This shouldn’t come as too much of a surprise to anyone who has struggled in vain to teach Milton to Year 12 only to find its fiercest detractors turned into ardent poetry-lovers six months later, nor to anyone who has had the mixed experience of teaching adolescents to drive; but here it is, dignified with affirmations from the likes of eminent neurologists Oliver Sacks and Antonio Damasio. The big payoff from this knowledge is that adults can rest assured that no, and despite what the kids in question tell you, it’s not your fault. Everyone makes mistakes and deserves more chances. Don’t you? Don’t they?

The downside is that you still have to deal with their behaviour. If Joe takes to staying out late, is alternately moody and elated, fails to do his coursework, runs up huge phone bills and loses weight, you may know that he is probably taking drugs. You may also know that he is vulnerable to such pressures because the “exuberance” (love that term) of his brain development makes him vulnerable to risks which carry lots of social affirmation. And that the exuberance might settle down, in five years.

Dealing with delinquent or disruptive or destructive behaviour is not the simple matter of “reinforcing boundaries” that Strauch, along with many other writers on adolescence, suggests. If you chuck Joe out or turn him in, will he become one of the rising number of young male suicides? You could threaten him with consequences, but teenagers are notoriously bad at foreseeing consequences. Poor impulse control may be brain-seated or groin-seated: either way, it doesn’t brook argument.

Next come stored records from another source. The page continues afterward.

import Literature.Probability.LatticeModels.PlaneRotatorFreeTwoPoint
import Literature.Probability.LatticeModels.LayeredPlaneRotatorExplicitWindow
import HarnessLib

/-!
# Weakly coupled XY layers: the finite-susceptibility phase of the stack versus that of one layer —
# `χ^{3D}(β; J∥, J⊥) < ∞ ⇒ χ^{2D}(βJ∥) < ∞` for EVERY `J⊥`, and `χ^{2D}(K₀) < ∞ ⇒ χ^{3D} < ∞` for `βJ∥ ≤ K₀`,
# `βJ⊥ ≤ δ(K₀)`

Topic `Literature/Probability/LatticeModels`. The classical LAYERED plane rotator (`layeredXYCoupling β J∥ J⊥ Λ` of
`PlaneRotatorMeanFieldBound.lean`: `J∥ ≥ 0` on in-plane nearest-neighbour bonds of `ℤ³`, `J⊥ ≥ 0` on the vertical
ones, free boundary conditions) is the comparison model of the 2D → 3D ("interlayer", `E(Δ)`) device of cell
`pub/hubbard-tc` (MO-S3; keys K4-c/K5, INTERLAYER L3). This file defines its **infinite-volume two-point function**
`G^{3D}(x, y) = sup_n ⟨cos(θ_x − θ_y)⟩_{[−n,n]³}` (`infTwoPointLayered`, Griffiths–Ginibre monotone limit along boxes,
exactly as the single-layer object `infTwoPoint` of `PlaneRotatorFreeTwoPoint.lean`) and compares the
finite-susceptibility ("high-temperature") phases of the stack and of ONE layer in BOTH directions:

* §1–§2 `volTwoPointLayered`, `infTwoPointLayered`, monotonicity in the volume (`volTwoPointLayered_mono`), the
  limit along boxes (`tendsto_volTwoPointLayered_box`), domination of every finite volume, and
  **Griffiths–Ginibre monotonicity in the couplings** (`infTwoPointLayered_mono_of_mul_le`).
* §3 **A layer sits below the stack** (`infTwoPoint_le_infTwoPointLayered`): for `x, y ∈ ℤ²` embedded in the layer
  `ℓ = 0`, `G^{2D}_{βJ∥}(x, y) ≤ G^{3D}_{β; J∥, J⊥}(ιx, ιy)` (the vertical bonds are additional ferromagnetic
  couplings; J. Ginibre, Comm. Math. Phys. **16** (1970) 310 [Ginibre1970]). Hence
  **`summable_layer_of_summable_layered`**: `∑_{z ∈ ℤ³} G^{3D}(0, z) < ∞ ⇒ ∑_{x ∈ ℤ²} G^{2D}_{βJ∥}(0, x) < ∞`, and
  with the Simon–Lieb dichotomy of `PlaneRotatorFreeTwoPoint.lean`: the single layer's finite algorithm terminates
  (`exists_nnBoxShellSum_lt_one_of_summable_layered`) and its torus helicity modulus vanishes
  (`tendsto_torusXYStiffness_of_summable_layered`). READ: **interlayer coupling cannot lower the transition — for
  EVERY `J⊥ ≥ 0` the finite-susceptibility phase of the stack lies inside that of one layer,
  `T_χ^{3D}(J∥, J⊥) ≥ T_χ^{2D}(J∥)`** (the rigorous `E(Δ) ≥ 1` in susceptibility currency).
* §4 **Simon's lattice sum in every dimension** (`summable_pow_supNorm_div`): `∑_{x ∈ ℤ^ν} m^{⌊‖x‖_∞/R⌋} < ∞` for
  `0 ≤ m < 1`, `R ≥ 1` (B. Simon, Comm. Math. Phys. **77** (1980) 111 [Simon1980CMP], Thm 1.3: exponential decay
  summed over the lattice; the tree had the closed form `X_R` for `ν = 2` only).
* §5 **The converse at weak coupling** (`summable_layered_of_nnBoxShellSum_lt_one`,
  `summable_layered_of_summable_layer`): if ONE two-dimensional box terminates, `S_R(K₀) < 1` — equivalently
  (`summable_infTwoPoint_iff`) if `χ^{2D}(K₀) < ∞` — then with the EXPLICIT threshold
  `δ = (1 − S_R(K₀))/(2(χ^{int}_R(K₀) + 1))` of `LayeredPlaneRotatorExplicitWindow.lean`, for all `β, J∥, J⊥ ≥ 0`
  with `βJ∥ ≤ K₀`, `βJ⊥ ≤ δ`: `G^{3D} ≤ ((1 + S_R)/2)^{⌊‖x − y‖_∞/R⌋}` and `∑_{z ∈ ℤ³} G^{3D}(0, z) < ∞`. READ: **weak
  interlayer coupling cannot raise the transition by much — every `K₀` of the single layer's finite-susceptibility
  phase stays in the stack's for `βJ⊥ ≤ δ(K₀)`: `lim_{J⊥ → 0} T_χ^{3D}(J∥, J⊥) = T_χ^{2D}(J∥)`** (the rigorous
  `E(Δ) → 1`), with `T_χ^{2D}` the TRUE single-layer susceptibility temperature (bounded above by
  `J∥/log(1+√2) = 1.1346·J∥`, `summable_layered_of_lt_log_one_add_sqrt_two`).

* `summable_infTwoPoint_of_le`, `summable_layered_of_mul_le` (both phases are down-sets in the couplings — Griffiths–Ginibre) and the summary
  **`summable_layer_iff_summable_layered_weak`**: `χ^{2D}(K₀) < ∞ ⇔ ∃ δ > 0, χ^{3D} < ∞ whenever βJ∥ ≤ K₀, βJ⊥ ≤ δ` —
  the single layer's finite-susceptibility phase is EXACTLY the weak-coupling limit of the stack's.

All PROVED, no numerics; cell reading number-neutral. WHAT THIS IS NOT: `T_χ` is the divergence of the free
susceptibility, not the Kosterlitz–Thouless temperature of the layer (no Fröhlich–Spencer input: `T_χ^{2D} ≥ T_KT` is
not claimed); classical comparison model only, never a Hubbard or material statement.
-/

noncomputable section
/-- Joint continuity of `∂_s` of the `V′`-kernel. [folklore] -/
theorem continuousOn_volKernelDs {K : Set (ℝ × ℝ)} (hDc : ContinuousOn (fun p : ℝ × ℝ => D p.1 p.2) K)
    (hD₁c : ContinuousOn (fun p : ℝ × ℝ => D₁ p.1 p.2) K) (hD0 : ∀ p ∈ K, D p.1 p.2 ≠ 0) :
    ContinuousOn (fun p : ℝ × ℝ => volKernelDs Rc D D₁ p.1 p.2) K := by
  unfold volKernelDs
  refine ContinuousOn.div ?_ (hDc.pow 2) fun p hp => pow_ne_zero 2 (hD0 p hp)
  exact ((by fun_prop : ContinuousOn (fun p : ℝ × ℝ => Rc + 2 * p.2 * cos p.1) K).mul hDc).sub
    ((by fun_prop : ContinuousOn (fun p : ℝ × ℝ => (Rc + p.2 * cos p.1) * p.2) K).mul hD₁c)

/-- Joint continuity of the `q`-kernel on a box where `D ≠ 0`, `R ≠ 0`. [folklore] -/
theorem continuousOn_polarKernel {K : Set (ℝ × ℝ)} (hDc : ContinuousOn (fun p : ℝ × ℝ => D p.1 p.2) K)
    (hD0 : ∀ p ∈ K, D p.1 p.2 ≠ 0) (hR : ∀ p ∈ K, Rc + p.2 * cos p.1 ≠ 0) :
    ContinuousOn (fun p : ℝ × ℝ => polarKernel Rc D p.1 p.2) K := by
  unfold polarKernel
  exact ContinuousOn.div (by fun_prop) ((by fun_prop : ContinuousOn (fun p : ℝ × ℝ => Rc + p.2 * cos p.1) K).mul hDc)
    fun p hp => mul_ne_zero (hR p hp) (hD0 p hp)
import Summits.CriticalPhenomena.CardyFormulaZ2.Theses.CardyDualCurrent

/-!
# Assembly of route `CardyDualCurrent` (sub-problem `CardyFormulaZ2`)

Item `stmt-CriticalPhenomena-10758`: the assembly statement
`DualCurrentTemplateR → CanonicalLimitFromExactCR → MartingaleToSLE6 → SLE6ToCardy →
CardyFormulaZ2` of the route `route-CriticalPhenomena-CardyDualCurrent`.  It is pure modus
ponens: `CanonicalLimitFromExactCR` is by definition `(body of DualCurrentTemplateR) →
(body of TemplateCanonicalLimit)`, `MartingaleToSLE6` is `(body of TemplateCanonicalLimit) →
(body of SLE6InterfaceLimit)` and `SLE6ToCardy` is `(body of SLE6InterfaceLimit) →
CardyFormulaZ2`, so the chain composes definitionally; this is exactly the body of the
route's certified deciding theorem `CardyDualCurrent.closes`.  The negative-side items
`NoDualCurrentRangeOne` / `NoDualCurrentRangeZero`, the intermediate `TemplateCanonicalLimit`
and the shared fact-debt `SLE6CurveExists` are not hypotheses.
-/

namespace Summit.CriticalPhenomena.CardyFormulaZ2.Theorems

open Summit.CriticalPhenomena.CardyFormulaZ2.Theses

/-- **Assembly of the `CardyDualCurrent` route** (item `stmt-CriticalPhenomena-10758`):
the four route hypotheses `DualCurrentTemplateR`, `CanonicalLimitFromExactCR`,
`MartingaleToSLE6`, `SLE6ToCardy` imply `CardyFormulaZ2`, by modus ponens along the chain
(the same term as the route's deciding theorem `CardyDualCurrent.closes`). -/
theorem cardyDualCurrent_assembly_proof : CardyDualCurrent.Assembly := by
  unfold CardyDualCurrent.Assembly
  intro h2 h4 h5 h9
  exact h9 (h5 (h4 h2))

end Summit.CriticalPhenomena.CardyFormulaZ2.Theorems
import Summits.AtomisticToContinuum.FouriersLaw.Theses.EmbeddedDrudeMourre
import Summits.AtomisticToContinuum.FouriersLaw.Theorems.EmbeddedDrudeMourreDrudeDissolutionStubHarmonicSteinSchwingerDyson
import Summits.AtomisticToContinuum.FouriersLaw.Theorems.EmbeddedDrudeMourreDrudeDissolutionStubHarmonicSteinGreen
import Literature.MathematicalPhysics.KineticTheory.HarmonicChaosDecomposition
import Literature.MathematicalPhysics.KineticTheory.ZeroWavenumberSpace
import Literature.MathematicalPhysics.KineticTheory.InfiniteChainInvariantStates
import Literature.MathematicalPhysics.KineticTheory.InfiniteChainSuperstableDynamics
import Literature.MathematicalPhysics.KineticTheory.InfiniteChainGoodSetSymmetries
import HarnessLib

/-!
# Stub K1 `stub_harmonicStein`: Stein/Isserlis recursion for the harmonic thermal state
(line `gram-pencil-harmonic-chaos`, crux `EmbeddedDrudeMourre.DrudeDissolution`,
item stmt-AtomisticToContinuum-12593; `--supports` file, closes nothing)

WHAT. For `ω₂ > 0`, `T > 0` and ANY shift-invariant DLR state `μ` of the HARMONIC chain
`pinnedChain ω₂ 0 0 γ` (`U = ω₂q²/2`, `V = r²/2`) at temperature `T`, the linear local observables
`φ(f) = Σ_x (f^q_x q_x + f^p_x p_x)` (`HarmonicChaos.linObs`) satisfy
(i) every product `∏ᵢ φ(fᵢ)` is `μ`-integrable; (ii) `∫ φ(f₀) dμ = 0`;
(iii) STEIN'S RECURSION `∫ φ(f₀) ∏ᵢ φ(fᵢ) dμ = Σᵢ C_T(f₀, fᵢ) ∫ ∏_{j ≠ i} φ(f_j) dμ` with the thermal
covariance `C_T = HarmonicChaos.thermalCov ω₂ T` (`T·G(x − y)` between `q_x, q_y`,
`G = HarmonicChaos.greenFn ω₂` the lattice Green function of `ω₂ − Δ`; `T δ_{xy}` between
`p_x, p_y`; `0` between positions and momenta) — i.e. all mixed moments of the coordinates are the
Isserlis–Wick moments of the centred Gaussian field with covariance `C_T`. No Gaussian measure, no
transfer operator and no identification of `μ` is used.

HOW (Schwinger–Dyson + one-site DLR + bounded uniqueness).
* Integrability and the MOMENTUM letters (`∫ p_x Π = T Σᵢ f_i^p(x) Eᵢ`, `Eᵢ = ∫ ∏_{j≠i} φ_j`) and
  the SCHWINGER–DYSON identity `∫ F_x Π = −T Σᵢ f_i^q(x) Eᵢ` are in the helper file
  `…StubHarmonicSteinSchwingerDyson` (one-site DLR factorisation; stub S).
* POSITIONS (`integral_fst_mul_prod_linObs`): the force is HARMONIC,
  `F_x = −((ω₂+2)q_x − q_{x+1} − q_{x−1})`, so `M(x) = ∫ q_x Π` solves
  `(ω₂+2)M(x) − M(x+1) − M(x−1) = T Σᵢ f_i^q(x) Eᵢ`; the Gaussian side
  `W(x) = T Σᵢ (Σ_y f_i^q(y) G(x−y)) Eᵢ` solves the same equation because `(ω₂ − Δ)G = δ₀`
  (`greenFn_harmonic_identity` of the sibling file `…StubHarmonicPencilAlgebraGreen`); `M − W` is
  bounded in `x` (`|q_xΠ| ≤ q_x² + Π²` and shift invariance; `|G| ≤ 1/ω₂`, helper
  `abs_greenFn_le`), and a bounded solution of `(ω₂ − Δ)d = 0` vanishes
  (helper `eq_zero_of_bounded_of_lattice_eq`). Hence `M = W`.
* Linearity in `f₀` over its letters `q_x`, `p_x` assembles (iii) (`integral_linObs_mul_prod_linObs`,
  finset form); (ii) is the empty product; `Fin.removeNth` is the `Finset.univ.erase` product.
-/

noncomputable section

namespace Summit.AtomisticToContinuum.FouriersLaw.Theorems.DrudeDissolution.GramPencilHarmonicChaos

open MeasureTheory Filter Set Function Topology
open scoped InnerProductSpace ENNReal ComplexConjugate
open Literature.MathematicalPhysics.KineticTheory
open Literature.MathematicalPhysics.KineticTheory.HeatConduction
open Literature.MathematicalPhysics.KineticTheory.PhononBoltzmann
open HarmonicChaos ProbabilityTheory
open PinnedChainKinetic (𝕋 𝕋3 μ𝕋 μ𝕋3 k₄ sinT)
open scoped Literature.MathematicalPhysics.KineticTheory.HeatConduction.PinnedChainKinetic

/-! ## The position letters: lattice equation, boundedness, uniqueness -/

section AssemblyQ

/-- **The harmonic force**: `F_x = −((ω₂ + 2) q_x − q_{x+1} − q_{x−1})` for `pinnedChain ω₂ 0 0 γ`.
[folklore] -/
theorem force_pinnedChain_harmonic (ω₂ γ : ℝ) (σ : ChainConfig) (x : ℤ) :
    (pinnedChain ω₂ 0 0 γ).force σ x = -((ω₂ + 2) * (σ x).1 - (σ (x + 1)).1 - (σ (x - 1)).1) := by
  rw [OscillatorChain.force_eq, pinnedChain_deriv_U, pinnedChain_deriv_V, pinnedChain_deriv_V]
  ring

variable {ω₂ γ T : ℝ} {μ : Measure ChainConfig}

/-- **Shift invariance of the position variances**: `∫ q_z² dμ = ∫ q_0² dμ`. [folklore] -/
theorem integral_fst_sq_eq (hS : IsShiftInvariant μ) (z : ℤ) :
    ∫ σ, (σ z).1 ^ 2 ∂μ = ∫ σ, (σ 0).1 ^ 2 ∂μ := by
  have hmp := hS.measurePreserving_chainShift z
  have hg : Measurable fun σ : ChainConfig => (σ 0).1 ^ 2 := ((measurable_pi_apply 0).fst).pow_const 2
  have h := integral_map hmp.measurable.aemeasurable
    (hg.aestronglyMeasurable (μ := μ.map (chainShift z)))
  rw [hmp.map_eq] at h
  rw [h]
  simp [chainShift_apply]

Strauch’s daughters seem paragons. The worst their mum owns up to is messy rooms, long phone calls, some missed homework and slammed doors. Oh, and a bit of shopping. She skates over more extreme signs of adolescent upheaval such as running away, substance abuse, self-mutilation, vandalism, crime, road accidents, risk-taking pranks, promiscuity and suicide attempts , while the shock felt by many parents - including myself - when the beloved looks you in the eye and tells you to screw yourself, is held up as the low point.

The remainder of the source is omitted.